EXERCISE INSTRUCTIONS:
Which lines run from the one containing "(fun x => Real.abs_sin_le_one x) (fun" to the end of the material below? Retype exactly those, both ends included, and nothing else.

────────────────────────────────────────

/-- **Both trigonometric defects** of the single-edge Stein identity for the rescaled plaquette field
under a probability measure `μ`, for a one-link shift flow `T` of the link `e` with sign `σ` satisfying
the skew Haar-shift identity for every bounded continuous cylinder observable: `core_defect` with
`Fn = cos` and `Fn = sin`. -/
theorem defect_pair (r : LatticeRep G) {β : ℝ} (hβ : 0 < β) (μ : Measure (LGConfig 4 G)) [IsProbabilityMeasure μ]
    (e : Literature.MathematicalPhysics.QuantumLattice.ZdEdge 4) (b : Fin (lieDim r)) (S : Finset (ZdPlaquette 4))
    (hS : plaquettesTouching ({e} : Finset (Literature.MathematicalPhysics.QuantumLattice.ZdEdge 4)) ⊆ S)
    (h : ZdPlaquette 4 → Fin (lieDim r) → ℝ) (σ : ℝ) (hσ : σ = 1 ∨ σ = -1)
    (T : ℝ → LGConfig 4 G → LGConfig 4 G) (hT0 : ∀ U, T 0 U = U) (hflow : ∀ s t U, T (t + s) U = T t (T s U))
    (hTc : Continuous fun q : ℝ × LGConfig 4 G => T q.1 q.2) (K : ℝ) (hK : 0 ≤ K)
    (hY : ∀ (U : LGConfig 4 G) (p : ZdPlaquette 4) (a : Fin (lieDim r)), ∃ err : ℝ,
      HasDerivAt (fun t => plaqField r β (T t U) p a)
        (Real.sqrt β * (σ * (if a = b then plaquetteCurl (fun e' => if e' = e then (1 : ℝ) else 0) p else 0) + err)) 0 ∧
      err ^ 2 ≤ K * ∑ i : Fin 4, ((r.N : ℝ) - (r.ρ (axialFix U (plaquetteBoundary p i))).trace.re))
    (hD : ∀ U : LGConfig 4 G, ∃ D : ℝ, HasDerivAt (fun t => wilsonBoundaryAction r.ρ {e} (T t U)) D 0 ∧
      |Real.sqrt β * D - σ * ∑ q ∈ plaquettesTouching ({e} : Finset (Literature.MathematicalPhysics.QuantumLattice.ZdEdge 4)),
          plaquetteCurl (fun e' => if e' = e then (1 : ℝ) else 0) q * plaqField r β U q b| ≤
        K * Real.sqrt β * ∑ q ∈ plaquettesTouching ({e} : Finset (Literature.MathematicalPhysics.QuantumLattice.ZdEdge 4)),
          ∑ i : Fin 4, ((r.N : ℝ) - (r.ρ (axialFix U (plaquetteBoundary q i))).trace.re))
    (hHaar : ∀ (F : LGConfig 4 G → ℝ) (SF : Finset (Literature.MathematicalPhysics.QuantumLattice.ZdEdge 4)),
      IsCylinder F SF → Continuous F → (∃ C : ℝ, ∀ U, |F U| ≤ C) →
      ∀ t : ℝ, ∫ U, F (T t U) ∂μ =
        ∫ U, F U * Real.exp (-(β * (wilsonBoundaryAction r.ρ {e} (T (-t) U) - wilsonBoundaryAction r.ρ {e} U))) ∂μ)
    {θ : ℝ} (hθ : 0 < θ) :
    |(∑ p ∈ S, plaquetteCurl (fun e' => if e' = e then (1 : ℝ) else 0) p * h p b) *
          (∫ U, Real.sin (∑ p ∈ S, ∑ a, h p a * plaqField r β U p a) ∂μ) +
        ∫ U, Real.cos (∑ p ∈ S, ∑ a, h p a * plaqField r β U p a) *
          (∑ p ∈ S, plaquetteCurl (fun e' => if e' = e then (1 : ℝ) else 0) p * plaqField r β U p b) ∂μ| ≤
      (∫ U, ∑ p ∈ S, ∑ a, |h p a| * (θ / 2 +
          K * (∑ i : Fin 4, ((r.N : ℝ) - (r.ρ (axialFix U (plaquetteBoundary p i))).trace.re)) / (2 * θ)) ∂μ) +
        K * Real.sqrt β * ∫ U, ∑ q ∈ plaquettesTouching ({e} : Finset (Literature.MathematicalPhysics.QuantumLattice.ZdEdge 4)),
          ∑ i : Fin 4, ((r.N : ℝ) - (r.ρ (axialFix U (plaquetteBoundary q i))).trace.re) ∂μ ∧
    |(∫ U, Real.sin (∑ p ∈ S, ∑ a, h p a * plaqField r β U p a) *
          (∑ p ∈ S, plaquetteCurl (fun e' => if e' = e then (1 : ℝ) else 0) p * plaqField r β U p b) ∂μ) -
        (∑ p ∈ S, plaquetteCurl (fun e' => if e' = e then (1 : ℝ) else 0) p * h p b) *
          ∫ U, Real.cos (∑ p ∈ S, ∑ a, h p a * plaqField r β U p a) ∂μ| ≤
      (∫ U, ∑ p ∈ S, ∑ a, |h p a| * (θ / 2 +
          K * (∑ i : Fin 4, ((r.N : ℝ) - (r.ρ (axialFix U (plaquetteBoundary p i))).trace.re)) / (2 * θ)) ∂μ) +
        K * Real.sqrt β * ∫ U, ∑ q ∈ plaquettesTouching ({e} : Finset (Literature.MathematicalPhysics.QuantumLattice.ZdEdge 4)),
          ∑ i : Fin 4, ((r.N : ℝ) - (r.ρ (axialFix U (plaquetteBoundary q i))).trace.re) ∂μ := by
  -- common data for `core_defect`
  have hYc : ∀ (p : ZdPlaquette 4) (a : Fin (lieDim r)), Continuous fun U : LGConfig 4 G => plaqField r β U p a :=
    fun p a => TangentPlaqFieldContinuous.continuous_plaqField_apply r β p a
  have hWc : ∀ p : ZdPlaquette 4, Continuous fun U : LGConfig 4 G =>
      ∑ i : Fin 4, ((r.N : ℝ) - (r.ρ (axialFix U (plaquetteBoundary p i))).trace.re) := fun p =>
    continuous_finsetSum _ fun i _ => continuous_const.sub
      (Complex.continuous_re.comp ((r.continuous.comp (TangentPlaqFieldContinuous.continuous_axialFix _)).matrix_trace))
  have hSec : Continuous (wilsonBoundaryAction (G := G) r.ρ {e}) :=
    (TangentHaarShiftLimit.continuous_bounded_boundaryAction (G := G) r.ρ r.continuous {e}).1
  have hδ0 : ∀ p ∈ S, p ∉ plaquettesTouching ({e} : Finset (Literature.MathematicalPhysics.QuantumLattice.ZdEdge 4)) →
      plaquetteCurl (fun e' => if e' = e then (1 : ℝ) else 0) p = 0 := fun p _ hp => curl_indicator_eq_zero hp
  -- the Haar identity for the two test observables
  obtain ⟨SFc, hcylc, hcc, hcb⟩ := cylinder_test r β S h Real.cos Real.continuous_cos (fun x => Real.abs_cos_le_one x)
  obtain ⟨SFs, hcyls, hsc, hsb⟩ := cylinder_test r β S h Real.sin Real.continuous_sin (fun x => Real.abs_sin_le_one x)
  have hHc := hHaar _ SFc hcylc hcc ⟨1, hcb⟩
  have hHs := hHaar _ SFs hcyls hsc ⟨1, hsb⟩
  -- `Fn = cos`, `Fn' = -sin`
  have h1 := core_defect μ hβ S _ hS b h (fun p => plaquetteCurl (fun e' => if e' = e then (1 : ℝ) else 0) p) hδ0
    (by norm_num : (0 : ℝ) ≤ 4) (fun p => abs_curl_indicator_le e p) σ hσ T hT0 hflow hTc (plaqField r β) hYc
    (fun U p => ∑ i : Fin 4, ((r.N : ℝ) - (r.ρ (axialFix U (plaquetteBoundary p i))).trace.re)) hWc
    (wilsonBoundaryAction r.ρ {e}) hSec (fun U => ∑ p ∈ S, ∑ a, h p a * plaqField r β U p a) (fun U => rfl)
    (fun U => ∑ p ∈ S, plaquetteCurl (fun e' => if e' = e then (1 : ℝ) else 0) p * plaqField r β U p b) (fun U => rfl)
    K hK hY hD Real.cos (fun x => -Real.sin x) Real.hasDerivAt_cos Real.continuous_sin.neg
    (fun x => Real.abs_cos_le_one x) (fun x => by rw [abs_neg]; exact Real.abs_sin_le_one x) Real.abs_cos_sub_cos_le hHc hθ
  -- `Fn = sin`, `Fn' = cos`
  have h2 := core_defect μ hβ S _ hS b h (fun p => plaquetteCurl (fun e' => if e' = e then (1 : ℝ) else 0) p) hδ0
    (by norm_num : (0 : ℝ) ≤ 4) (fun p => abs_curl_indicator_le e p) σ hσ T hT0 hflow hTc (plaqField r β) hYc
    (fun U p => ∑ i : Fin 4, ((r.N : ℝ) - (r.ρ (axialFix U (plaquetteBoundary p i))).trace.re)) hWc
    (wilsonBoundaryAction r.ρ {e}) hSec (fun U => ∑ p ∈ S, ∑ a, h p a * plaqField r β U p a) (fun U => rfl)
    (fun U => ∑ p ∈ S, plaquetteCurl (fun e' => if e' = e then (1 : ℝ) else 0) p * plaqField r β U p b) (fun U => rfl)
    K hK hY hD Real.sin Real.cos Real.hasDerivAt_sin Real.continuous_cos
    (fun x => Real.abs_sin_le_one x) (fun x => Real.abs_cos_le_one x) Real.abs_sin_sub_sin_le hHs hθ
  refine ⟨?_, ?_⟩
  · rw [integral_neg] at h1
    rwa [show ∀ κ I J : ℝ, |κ * -I - J| = |κ * I + J| from fun κ I J => by
      rw [← abs_neg]; congr 1; ring] at h1
  · rwa [abs_sub_comm] at h2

────────────────────────────────────────

ANSWER TO THIS TASK:
    (fun x => Real.abs_sin_le_one x) (fun x => Real.abs_cos_le_one x) Real.abs_sin_sub_sin_le hHs hθ
  refine ⟨?_, ?_⟩
  · rw [integral_neg] at h1
    rwa [show ∀ κ I J : ℝ, |κ * -I - J| = |κ * I + J| from fun κ I J => by
      rw [← abs_neg]; congr 1; ring] at h1
  · rwa [abs_sub_comm] at h2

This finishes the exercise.